Stored items:
+++
import Mathlib
import Literature.AlgebraicGeometry.Resolution.AffineBlowupAlgebra
import Literature.AlgebraicGeometry.Resolution.AffineBlowupIntegral
import Summits.ResolutionOfSingularities.ResolutionOfSingularities.Theorems.WildQuotientsWildQuotientResolutionJordanThreeOneBlowup
import Summits.ResolutionOfSingularities.ResolutionOfSingularities.Theorems.WildQuotientsWildQuotientResolutionToricChartRegular
/-!
# Toric chart certificates — cover relations and the assembly theorem

(crux stmt-ResolutionOfSingularities-15640 `WildQuotients.WildQuotientResolution`, line `Sketch`,
sector `|G| = p`; next rung R-T — the cone lane, soundness of toric chart certificates, part 4/4.
[OURS · L1 W4.5c] — NOT a statement of any manuscript; replaces the role of no printed item.
Prover res-L1-w45c-stub-4 (gen 4).)

* `reesT_pow_eq_of_check` / `basicOpen_le_of_check` — a checked relation certificate
  `L·g_l = Σ κ_i g_i + (cone word)`, `κ_j ≥ 1`, is the Rees identity
  `(cc l · t)^L = ∏ (cc i · t)^{κ_i} · w`, hence `D₊(cc l · t) ≤ D₊(cc j · t)`;
* `blowup_regular_of_certificates` — chart certificates at the vertices + relation certificates for
  all generators ⇒ the blow-up of `Spec A` along the monomial centre is regular
  (`JordanThree.isRegular_affineBlowup_of_charts`), integral, proper and birational
  (`affineBlowup.isIntegral / isBirational`).
-/

-- single-problem summit: the doubled namespace component `ResolutionOfSingularities` is forced
set_option linter.dupNamespace false

noncomputable section

open MvPolynomial IsLocalization
open Literature.AlgebraicGeometry.Resolution

namespace Summit.ResolutionOfSingularities.ResolutionOfSingularities.Theorems.WildQuotientResolution.ToricChart

variable {d r : ℕ}

section Cover

open AlgebraicGeometry CategoryTheory

variable (k : Type) [Field k] (P : Type) (D : ConeDatum d r) {m : ℕ} (G : Fin m → Word d r)

/-- **The Rees relation of a checked relation certificate**:
`(cc l · t)^L = (∏_i (cc i · t)^{kap i}) · (wordElem W)` in the Rees algebra `A[𝔞 t]`.
[OURS · L1 W4.5c] -/
theorem reesT_pow_eq_of_check (R : RelCert d r m) (l j : Fin m) (hR : R.check D G l j = true) :
    reesT (I := Ideal.span (Set.range fun i : Fin m => wordElem k P D (G i)))
        (wordElem k P D (G l)) (Ideal.mem_span_range_self (f := fun i : Fin m =>
          wordElem k P D (G i)) (x := l)) ^ R.L =
      (∏ i : Fin m, reesT (I := Ideal.span (Set.range fun i : Fin m => wordElem k P D (G i)))
        (wordElem k P D (G i)) (Ideal.mem_span_range_self (f := fun i : Fin m =>
          wordElem k P D (G i)) (x := i)) ^ R.kap i) *
      algebraMap (Ring k P D) _ (wordElem k P D R.W) := by
  obtain ⟨_, hsum, hexp⟩ := of_decide_eq_true hR
  apply Subtype.ext
  simp only [Subalgebra.coe_pow, Subalgebra.coe_mul, SubmonoidClass.coe_finsetProd, coe_reesT,
    Subalgebra.coe_algebraMap, Polynomial.monomial_pow, Polynomial.algebraMap_eq, one_mul]
  rw [prod_monomial, Polynomial.monomial_mul_C, ← fsum_eq_sum, hsum]
  congr 1
  apply theta_injective
  rw [map_pow, theta_wordElem, map_mul, map_prod, theta_wordElem]
  simp only [map_pow, theta_wordElem]
  rw [prod_xmon_pow, ← xmon_smul, ← xmon_add]
  congr 1
  funext t
  rw [Pi.smul_apply, smul_eq_mul, Pi.add_apply, Finset.sum_apply, hexp t, fsum_eq_sum]
  simp only [Pi.smul_apply, smul_eq_mul]

/-- **A checked relation certificate gives `D₊(cc l · t) ≤ D₊(cc j · t)`.** [OURS · L1 W4.5c] -/
theorem basicOpen_le_of_check (R : RelCert d r m) (l j : Fin m) (hR : R.check D G l j = true) :
    Proj.basicOpen
        (reesGrading (Ideal.span (Set.range fun i : Fin m => wordElem k P D (G i))))
        (reesT (wordElem k P D (G l)) (Ideal.mem_span_range_self
          (f := fun i : Fin m => wordElem k P D (G i)) (x := l))) ≤
      Proj.basicOpen
        (reesGrading (Ideal.span (Set.range fun i : Fin m => wordElem k P D (G i))))
        (reesT (wordElem k P D (G j)) (Ideal.mem_span_range_self
          (f := fun i : Fin m => wordElem k P D (G i)) (x := j))) := by
  classical
  have hR' := of_decide_eq_true hR
  have hkap : 1 ≤ R.kap j := hR'.1
  have hL : 0 < R.L := by
    have h2 := hR'.2.1
    rw [fsum_eq_sum] at h2
    have : R.kap j ≤ ∑ i, R.kap i := Finset.single_le_sum (fun i _ => Nat.zero_le _) (Finset.mem_univ j)
    omega
  let 𝒜 := reesGrading (Ideal.span (Set.range fun i : Fin m => wordElem k P D (G i)))
  let T : Fin m → reesAlgebra (Ideal.span (Set.range fun i : Fin m => wordElem k P D (G i))) :=
    fun i => reesT (wordElem k P D (G i)) (Ideal.mem_span_range_self
      (f := fun i : Fin m => wordElem k P D (G i)) (x := i))
  change Proj.basicOpen 𝒜 (T l) ≤ Proj.basicOpen 𝒜 (T j)
  rw [← Proj.basicOpen_pow 𝒜 (T l) R.L hL]
  have hrel : T l ^ R.L = (∏ i : Fin m, T i ^ R.kap i) * algebraMap (Ring k P D) _ (wordElem k P D R.W) :=
    reesT_pow_eq_of_check k P D G R l j hR
  rw [hrel, Proj.basicOpen_mul, ← Finset.mul_prod_erase Finset.univ
    (fun i => T i ^ R.kap i) (Finset.mem_univ j), Proj.basicOpen_mul,
    Proj.basicOpen_pow 𝒜 (T j) (R.kap j) hkap]
  exact inf_le_left.trans inf_le_left

/-- **The assembly theorem**: if every generator `cc l` of the monomial centre carries a checked
relation certificate pointing at a vertex `vtx (vidx l)`, and every vertex `vtx j` carries a checked
chart certificate, then the blow-up of the presented cone ring `A` along `𝔞 = (cc l)_l` is REGULAR,
integral, and proper birational over `Spec A`. [OURS · L1 W4.5c] -/
theorem blowup_regular_of_certificates [Finite P] (hm : 0 < m) {ν : ℕ} (vtx : Fin ν → Fin m)
    (vidx : Fin m → Fin ν) (cert : Fin ν → ChartCert d r m) (rel : Fin m → RelCert d r m)
    (hcert : ∀ j : Fin ν, (cert j).check D G (vtx j) = true)
    (hrel : ∀ l : Fin m, (rel l).check D G l (vtx (vidx l)) = true) :
    Scheme.IsRegular (affineBlowup (Ideal.span (Set.range fun i : Fin m =>
        wordElem k P D (G i)))) ∧
      IsIntegral (affineBlowup (Ideal.span (Set.range fun i : Fin m =>
        wordElem k P D (G i)))) ∧
      IsProper (affineBlowup.π (Ideal.span (Set.range fun i : Fin m =>
        wordElem k P D (G i)))) ∧
      IsBirational (affineBlowup.π (Ideal.span (Set.range fun i : Fin m =>
        wordElem k P D (G i)))) := by
  haveI : IsDomain (Ring k P D) := isDomain_ring
  have hne : Ideal.span (Set.range fun i : Fin m => wordElem k P D (G i)) ≠ ⊥ := by
    intro h
    rw [Ideal.span_eq_bot] at h
    exact wordElem_ne_zero (G ⟨0, hm⟩) (h _ ⟨⟨0, hm⟩, rfl⟩)
  refine ⟨JordanThree.isRegular_affineBlowup_of_charts _ fun i => ⟨vtx (vidx i),
    isRegularRing_chartRing_of_check k P D G (vtx (vidx i)) (cert (vidx i)) (hcert (vidx i)),
    basicOpen_le_of_check k P D G (rel i) i (vtx (vidx i)) (hrel i)⟩,
    affineBlowup.isIntegral hne, inferInstance, affineBlowup.isBirational hne⟩

end Cover

end Summit.ResolutionOfSingularities.ResolutionOfSingularities.Theorems.WildQuotientResolution.ToricChart

end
+++
Spot the lines above that mention "RelCert" and copy them.

## Result of this exercise
theorem reesT_pow_eq_of_check (R : RelCert d r m) (l j : Fin m) (hR : R.check D G l j = true) :
theorem basicOpen_le_of_check (R : RelCert d r m) (l j : Fin m) (hR : R.check D G l j = true) :
    (vidx : Fin m → Fin ν) (cert : Fin ν → ChartCert d r m) (rel : Fin m → RelCert d r m)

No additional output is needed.